▶ **Exercise**
The lines below are to be quoted exactly, from the first through the one that contains "29036 candidate triples).".
--------
set_option maxHeartbeats 0 in
/-- **Tabelle 1 is complete at `N = 98`, where it is empty**: every sorted Hodge 4-multiset mod `98` without a pair and with
`gcd = 1` is standard. Kernel exhaustion (`checkB`, 2 chunks of first entries, 27353 candidate triples).
[cite: MeyerNeutsch1981Fermatquadrupel, §2 p. 53 ("alle Fermatquadrupel für N ≤ 614 ermittelt") and Tabelle 1 p. 54 (no row 98)]
[cite: Shioda1982PicardFermat, table p. 727] -/
theorem completeAt_ninetyEight : TabelleOneCompleteAt 98 :=
  tabelleOneCompleteAt_of_chunks 98 [(0, 32), (32, 66)] (by decide +kernel) (by
    intro p hp
    simp only [List.mem_cons, List.not_mem_nil, or_false] at hp
    rcases hp with rfl | rfl <;> decide +kernel)

set_option maxHeartbeats 0 in
/-- **Tabelle 1 is complete at `N = 99`, where it is empty**: every sorted Hodge 4-multiset mod `99` without a pair and with
`gcd = 1` is standard. Kernel exhaustion (`checkB`, 2 chunks of first entries, 28186 candidate triples).
[cite: MeyerNeutsch1981Fermatquadrupel, §2 p. 53 ("alle Fermatquadrupel für N ≤ 614 ermittelt") and Tabelle 1 p. 54 (no row 99)]
[cite: Shioda1982PicardFermat, table p. 727] -/
theorem completeAt_ninetyNine : TabelleOneCompleteAt 99 :=
  tabelleOneCompleteAt_of_chunks 99 [(0, 31), (31, 68)] (by decide +kernel) (by
    intro p hp
    simp only [List.mem_cons, List.not_mem_nil, or_false] at hp
    rcases hp with rfl | rfl <;> decide +kernel)

set_option maxHeartbeats 0 in
/-- **Tabelle 1 is complete at `N = 100`, where it is empty**: every sorted Hodge 4-multiset mod `100` without a pair and with
`gcd = 1` is standard. Kernel exhaustion (`checkB`, 2 chunks of first entries, 29036 candidate triples).
[cite: MeyerNeutsch1981Fermatquadrupel, §2 p. 53 ("alle Fermatquadrupel für N ≤ 614 ermittelt") and Tabelle 1 p. 54 (no row 100)]
[cite: Shioda1982PicardFermat, table p. 727] -/
theorem completeAt_oneHundred : TabelleOneCompleteAt 100 :=
  tabelleOneCompleteAt_of_chunks 100 [(0, 30), (30, 70)] (by decide +kernel) (by
    intro p hp
    simp only [List.mem_cons, List.not_mem_nil, or_false] at hp
    rcases hp with rfl | rfl <;> decide +kernel)

set_option maxHeartbeats 0 in
/-- **Tabelle 1 is complete at `N = 101`, where it is empty**: every sorted Hodge 4-multiset mod `101` without a pair and with
`gcd = 1` is standard. Kernel exhaustion (`checkB`, 2 chunks of first entries, 29903 candidate triples).
[cite: MeyerNeutsch1981Fermatquadrupel, §2 p. 53 ("alle Fermatquadrupel für N ≤ 614 ermittelt") and Tabelle 1 p. 54 (no row 101)]
[cite: Shioda1982PicardFermat, table p. 727] -/
theorem completeAt_oneHundredOne : TabelleOneCompleteAt 101 :=
  tabelleOneCompleteAt_of_chunks 101 [(0, 29), (29, 72)] (by decide +kernel) (by
    intro p hp
    simp only [List.mem_cons, List.not_mem_nil, or_false] at hp
    rcases hp with rfl | rfl <;> decide +kernel)

set_option maxHeartbeats 0 in
/-- **Tabelle 1 is complete at `N = 102`, where it is empty**: every sorted Hodge 4-multiset mod `102` without a pair and with
`gcd = 1` is standard. Kernel exhaustion (`checkB`, 2 chunks of first entries, 30787 candidate triples).
[cite: MeyerNeutsch1981Fermatquadrupel, §2 p. 53 ("alle Fermatquadrupel für N ≤ 614 ermittelt") and Tabelle 1 p. 54 (no row 102)]
[cite: Shioda1982PicardFermat, table p. 727] -/
theorem completeAt_oneHundredTwo : TabelleOneCompleteAt 102 :=
  tabelleOneCompleteAt_of_chunks 102 [(0, 28), (28, 74)] (by decide +kernel) (by
    intro p hp
    simp only [List.mem_cons, List.not_mem_nil, or_false] at hp
    rcases hp with rfl | rfl <;> decide +kernel)

set_option maxHeartbeats 0 in
/-- **Tabelle 1 is complete at `N = 103`, where it is empty**: every sorted Hodge 4-multiset mod `103` without a pair and with
`gcd = 1` is standard. Kernel exhaustion (`checkB`, 2 chunks of first entries, 31688 candidate triples).
[cite: MeyerNeutsch1981Fermatquadrupel, §2 p. 53 ("alle Fermatquadrupel für N ≤ 614 ermittelt") and Tabelle 1 p. 54 (no row 103)]
[cite: Shioda1982PicardFermat, table p. 727] -/
theorem completeAt_oneHundredThree : TabelleOneCompleteAt 103 :=
  tabelleOneCompleteAt_of_chunks 103 [(0, 27), (27, 76)] (by decide +kernel) (by
    intro p hp
    simp only [List.mem_cons, List.not_mem_nil, or_false] at hp
    rcases hp with rfl | rfl <;> decide +kernel)

/-- **No exceptional quadruple ("Ausnahmequadrupel") at the level `91`** (`tabelleOne 91 = []`).
[cite: MeyerNeutsch1981Fermatquadrupel, Tabelle 1 p. 54 (no row 91)] [cite: Shioda1982PicardFermat, table p. 727] -/
theorem not_isExceptionalQuadruple_ninetyOne (s : Multiset (ZMod 91)) : ¬ IsExceptionalQuadruple 91 s := by
  intro hs
  obtain ⟨r, hr, -⟩ := exists_mem_reps_of_isExceptionalQuadruple completeAt_ninetyOne hs
  simp [reps, tabelleOne] at hr

/-- **No exceptional quadruple ("Ausnahmequadrupel") at the level `92`** (`tabelleOne 92 = []`).
[cite: MeyerNeutsch1981Fermatquadrupel, Tabelle 1 p. 54 (no row 92)] [cite: Shioda1982PicardFermat, table p. 727] -/
theorem not_isExceptionalQuadruple_ninetyTwo (s : Multiset (ZMod 92)) : ¬ IsExceptionalQuadruple 92 s := by
  intro hs
  obtain ⟨r, hr, -⟩ := exists_mem_reps_of_isExceptionalQuadruple completeAt_ninetyTwo hs
  simp [reps, tabelleOne] at hr

/-- **No exceptional quadruple ("Ausnahmequadrupel") at the level `93`** (`tabelleOne 93 = []`).
[cite: MeyerNeutsch1981Fermatquadrupel, Tabelle 1 p. 54 (no row 93)] [cite: Shioda1982PicardFermat, table p. 727] -/
theorem not_isExceptionalQuadruple_ninetyThree (s : Multiset (ZMod 93)) : ¬ IsExceptionalQuadruple 93 s := by
  intro hs
  obtain ⟨r, hr, -⟩ := exists_mem_reps_of_isExceptionalQuadruple completeAt_ninetyThree hs
  simp [reps, tabelleOne] at hr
--------
▶ **Problem solution**
set_option maxHeartbeats 0 in
/-- **Tabelle 1 is complete at `N = 98`, where it is empty**: every sorted Hodge 4-multiset mod `98` without a pair and with
`gcd = 1` is standard. Kernel exhaustion (`checkB`, 2 chunks of first entries, 27353 candidate triples).
[cite: MeyerNeutsch1981Fermatquadrupel, §2 p. 53 ("alle Fermatquadrupel für N ≤ 614 ermittelt") and Tabelle 1 p. 54 (no row 98)]
[cite: Shioda1982PicardFermat, table p. 727] -/
theorem completeAt_ninetyEight : TabelleOneCompleteAt 98 :=
  tabelleOneCompleteAt_of_chunks 98 [(0, 32), (32, 66)] (by decide +kernel) (by
    intro p hp
    simp only [List.mem_cons, List.not_mem_nil, or_false] at hp
    rcases hp with rfl | rfl <;> decide +kernel)

set_option maxHeartbeats 0 in
/-- **Tabelle 1 is complete at `N = 99`, where it is empty**: every sorted Hodge 4-multiset mod `99` without a pair and with
`gcd = 1` is standard. Kernel exhaustion (`checkB`, 2 chunks of first entries, 28186 candidate triples).
[cite: MeyerNeutsch1981Fermatquadrupel, §2 p. 53 ("alle Fermatquadrupel für N ≤ 614 ermittelt") and Tabelle 1 p. 54 (no row 99)]
[cite: Shioda1982PicardFermat, table p. 727] -/
theorem completeAt_ninetyNine : TabelleOneCompleteAt 99 :=
  tabelleOneCompleteAt_of_chunks 99 [(0, 31), (31, 68)] (by decide +kernel) (by
    intro p hp
    simp only [List.mem_cons, List.not_mem_nil, or_false] at hp
    rcases hp with rfl | rfl <;> decide +kernel)

set_option maxHeartbeats 0 in
/-- **Tabelle 1 is complete at `N = 100`, where it is empty**: every sorted Hodge 4-multiset mod `100` without a pair and with
`gcd = 1` is standard. Kernel exhaustion (`checkB`, 2 chunks of first entries, 29036 candidate triples).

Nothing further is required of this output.